Record excerpts

import Summits.CriticalPhenomena.Ising3DConformalLimit.Theorems.EnergyNotSigmaSquaredMoebiusLimitExistsDefs
import Mathlib.Topology.MetricSpace.Thickening
import Mathlib.Analysis.InnerProductSpace.PiL2
import HarnessLib

/-!
# Telescoping: single-variable ⇒ joint asymptotic equicontinuity
(line `only-interaction-breaks-moebius` of the crux `MoebiusLimitExists`, item stmt-CriticalPhenomena-1344,
route `EnergyNotSigmaSquared`; registered toolkit stub `telescoping_equicontinuity`)

A purely topological reduction used by the asymptotic-equicontinuity step of the line. For a sequence of
functions `F k` on the configuration space `(ℝ³)ᴺ = Fin N → EuclideanSpace ℝ (Fin 3)` (sup metric) and an
open set `s`: if on every compact `K' ⊆ s` and for every index `i` the family is asymptotically
equicontinuous under moves of the `i`-th point ALONE, then it is asymptotically equicontinuous (jointly,
all points moving) on every compact `K ⊆ s`.

Proof. `N = 0`: the configuration space is one point. `N ≥ 1`: choose `r > 0` with the closed
`r`-thickening `K'` of `K` inside `s` (`IsCompact.exists_cthickening_subset_open`); `K'` is compact
because `(ℝ³)ᴺ` is proper (`IsCompact.cthickening`). Apply the hypothesis on `K'` for each of the `N`
indices with `ε/N`, take `η = min r (min_i η_i)` and intersect the `N` eventualities
(`Filter.eventually_all`). For `x, y ∈ K` with `dist x y < η` the HYBRID configurations
`z_l = (y₀,…,y_{l−1}, x_l,…,x_{N−1})` satisfy `dist z_l x ≤ dist y x < r` in the sup metric, so
`z_l ∈ K'`; consecutive hybrids differ in the single coordinate `l` and are `≤ dist x y < η_l` apart, so
each increment `|F k z_l − F k z_{l+1}|` is `< ε/N`, and `F k x − F k y = ∑_{l<N} (F k z_l − F k z_{l+1})`
telescopes (`Finset.sum_range_sub'`).

References: folklore real analysis (Mathlib: `Metric.cthickening`, `dist_pi_le_iff`,
`dist_le_pi_dist`, `Finset.abs_sum_le_sum_abs`). No definitions are introduced.
-/

noncomputable section

open Filter Topology Set Function

namespace Summit.CriticalPhenomena.Ising3DConformalLimit.MoebiusLimitExistsOnlyInteraction

/-- **TELESCOPING: single-variable ⇒ joint asymptotic equicontinuity (toolkit, pure topology).**
For functions `F k` on `(ℝ³)ᴺ` and an open set `s`: if on every compact `K' ⊆ s` and for every index
`i` the family is asymptotically equicontinuous under moves of the `i`-th point alone, then it is
asymptotically equicontinuous on every compact `K ⊆ s`. Proof: hybrid configurations inside a compact
closed thickening of `K` in `s`, `N` increments each eventually `< ε/N`, telescoping sum; `N = 0` is
trivial. [folklore] -/
theorem telescoping_equicontinuity :
    ∀ (N : ℕ) (F : ℕ → (Fin N → EuclideanSpace ℝ (Fin 3)) → ℝ)
      (s : Set (Fin N → EuclideanSpace ℝ (Fin 3))), IsOpen s →
      (∀ K' : Set (Fin N → EuclideanSpace ℝ (Fin 3)), IsCompact K' → K' ⊆ s →
        ∀ i : Fin N, ∀ ε > 0, ∃ η > 0, ∀ᶠ k in atTop, ∀ x ∈ K', ∀ x' ∈ K',
          (∀ j, j ≠ i → x' j = x j) → dist x x' < η → |F k x - F k x'| < ε) →
      ∀ K : Set (Fin N → EuclideanSpace ℝ (Fin 3)), IsCompact K → K ⊆ s →
        ∀ ε > 0, ∃ η > 0, ∀ᶠ k in atTop, ∀ x ∈ K, ∀ y ∈ K, dist x y < η → |F k x - F k y| < ε := by
  intro N F s hs hF K hK hKs ε hε
  rcases Nat.eq_zero_or_pos N with hN | hN
  · -- `N = 0`: the configuration space is a single point.
    subst hN
    refine ⟨1, one_pos, Filter.Eventually.of_forall fun k x _ y _ _ => ?_⟩
    have hxy : x = y := funext fun j => Fin.elim0 j
    rw [hxy, sub_self, abs_zero]
    exact hε
  -- `N ≥ 1`: a compact closed thickening `K'` of `K` inside `s`.
  obtain ⟨r, hr, hrs⟩ := hK.exists_cthickening_subset_open hs hKs
  have hK' : IsCompact (Metric.cthickening r K) := hK.cthickening
  have hNpos : (0 : ℝ) < N := by exact_mod_cast hN
  have hεN : 0 < ε / N := div_pos hε hNpos
  choose η hη hev using fun i : Fin N => hF (Metric.cthickening r K) hK' hrs i (ε / N) hεN
  have hne : (Finset.univ : Finset (Fin N)).Nonempty := ⟨⟨0, hN⟩, Finset.mem_univ _⟩
  obtain ⟨η₀, hη₀, hη₀le⟩ : ∃ η₀ : ℝ, 0 < η₀ ∧ ∀ i, η₀ ≤ η i :=
    ⟨Finset.univ.inf' hne η, (Finset.lt_inf'_iff hne).mpr fun i _ => hη i,
      fun i => Finset.inf'_le η (Finset.mem_univ i)⟩
  refine ⟨min r η₀, lt_min hr hη₀, ?_⟩
  have hall : ∀ᶠ k in atTop, ∀ i : Fin N, ∀ x ∈ Metric.cthickening r K,
      ∀ x' ∈ Metric.cthickening r K, (∀ j, j ≠ i → x' j = x j) → dist x x' < η i →
        |F k x - F k x'| < ε / N :=
    Filter.eventually_all.mpr hev
  filter_upwards [hall] with k hk
  intro x hx y hy hxy
  have hxyr : dist x y < r := lt_of_lt_of_le hxy (min_le_left _ _)
  have hxyη : dist x y < η₀ := lt_of_lt_of_le hxy (min_le_right _ _)
  -- The hybrid configurations `z l = (y₀, …, y_{l-1}, x_l, …, x_{N-1})`.
  set z : ℕ → (Fin N → EuclideanSpace ℝ (Fin 3)) := fun l j => if (j : ℕ) < l then y j else x j
    with hz
  have hz0 : z 0 = x := by
    funext j
    simp [hz]
  have hzN : z N = y := by
    funext j
    simp [hz, j.isLt]
  have hzK' : ∀ l, z l ∈ Metric.cthickening r K := by
    intro l
    refine Metric.mem_cthickening_of_dist_le (z l) x r K hx ?_
    refine (dist_pi_le_iff hr.le).mpr fun j => ?_
    by_cases h : (j : ℕ) < l
    · simp only [hz, h, if_true]
      exact (dist_le_pi_dist y x j).trans (by rw [dist_comm]; exact hxyr.le)
    · simp only [hz, h, if_false, dist_self]
      exact hr.le
  have hzdist : ∀ l, dist (z l) (z (l + 1)) ≤ dist x y := by
    intro l
    refine (dist_pi_le_iff dist_nonneg).mpr fun j => ?_
    by_cases h : (j : ℕ) < l
    · have h' : (j : ℕ) < l + 1 := Nat.lt_succ_of_lt h
      simp only [hz, h, h', if_true, dist_self]
      exact dist_nonneg
    · by_cases h' : (j : ℕ) < l + 1
      · simp only [hz, h, h', if_true, if_false]
        exact dist_le_pi_dist x y j
      · simp only [hz, h, h', if_false, dist_self]
        exact dist_nonneg
  have hzdiff : ∀ (l : ℕ) (hl : l < N), ∀ j : Fin N, j ≠ ⟨l, hl⟩ → z (l + 1) j = z l j := by
    intro l hl j hj
    have hjl : (j : ℕ) ≠ l := fun h => hj (Fin.ext h)
    by_cases h : (j : ℕ) < l
    · have h' : (j : ℕ) < l + 1 := Nat.lt_succ_of_lt h
      simp only [hz, h, h', if_true]
    · have h' : ¬ (j : ℕ) < l + 1 := fun h'' => hjl (by omega)
      simp only [hz, h, h', if_false]
  have hstep : ∀ l ∈ Finset.range N, |F k (z l) - F k (z (l + 1))| < ε / N := by
    intro l hl
    rw [Finset.mem_range] at hl
    exact hk ⟨l, hl⟩ (z l) (hzK' l) (z (l + 1)) (hzK' (l + 1)) (hzdiff l hl)
      (lt_of_lt_of_le (lt_of_le_of_lt (hzdist l) hxyη) (hη₀le ⟨l, hl⟩))
  -- Telescoping.
  have htel : F k x - F k y = ∑ l ∈ Finset.range N, (F k (z l) - F k (z (l + 1))) := by
    rw [Finset.sum_range_sub' (fun l => F k (z l)), hz0, hzN]
  calc |F k x - F k y| = |∑ l ∈ Finset.range N, (F k (z l) - F k (z (l + 1)))| := by rw [htel]
    _ ≤ ∑ l ∈ Finset.range N, |F k (z l) - F k (z (l + 1))| := Finset.abs_sum_le_sum_abs _ _
    _ < ∑ _l ∈ Finset.range N, ε / N :=
        Finset.sum_lt_sum_of_nonempty ⟨0, Finset.mem_range.mpr hN⟩ hstep
    _ = ε := by
        rw [Finset.sum_const, Finset.card_range, nsmul_eq_mul]
        field_simp

end Summit.CriticalPhenomena.Ising3DConformalLimit.MoebiusLimitExistsOnlyInteraction

end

Instructions for the task
What lines of the data contain the string "family"? List them.

Your response
open set `s`: if on every compact `K' ⊆ s` and for every index `i` the family is asymptotically
`i` the family is asymptotically equicontinuous under moves of the `i`-th point alone, then it is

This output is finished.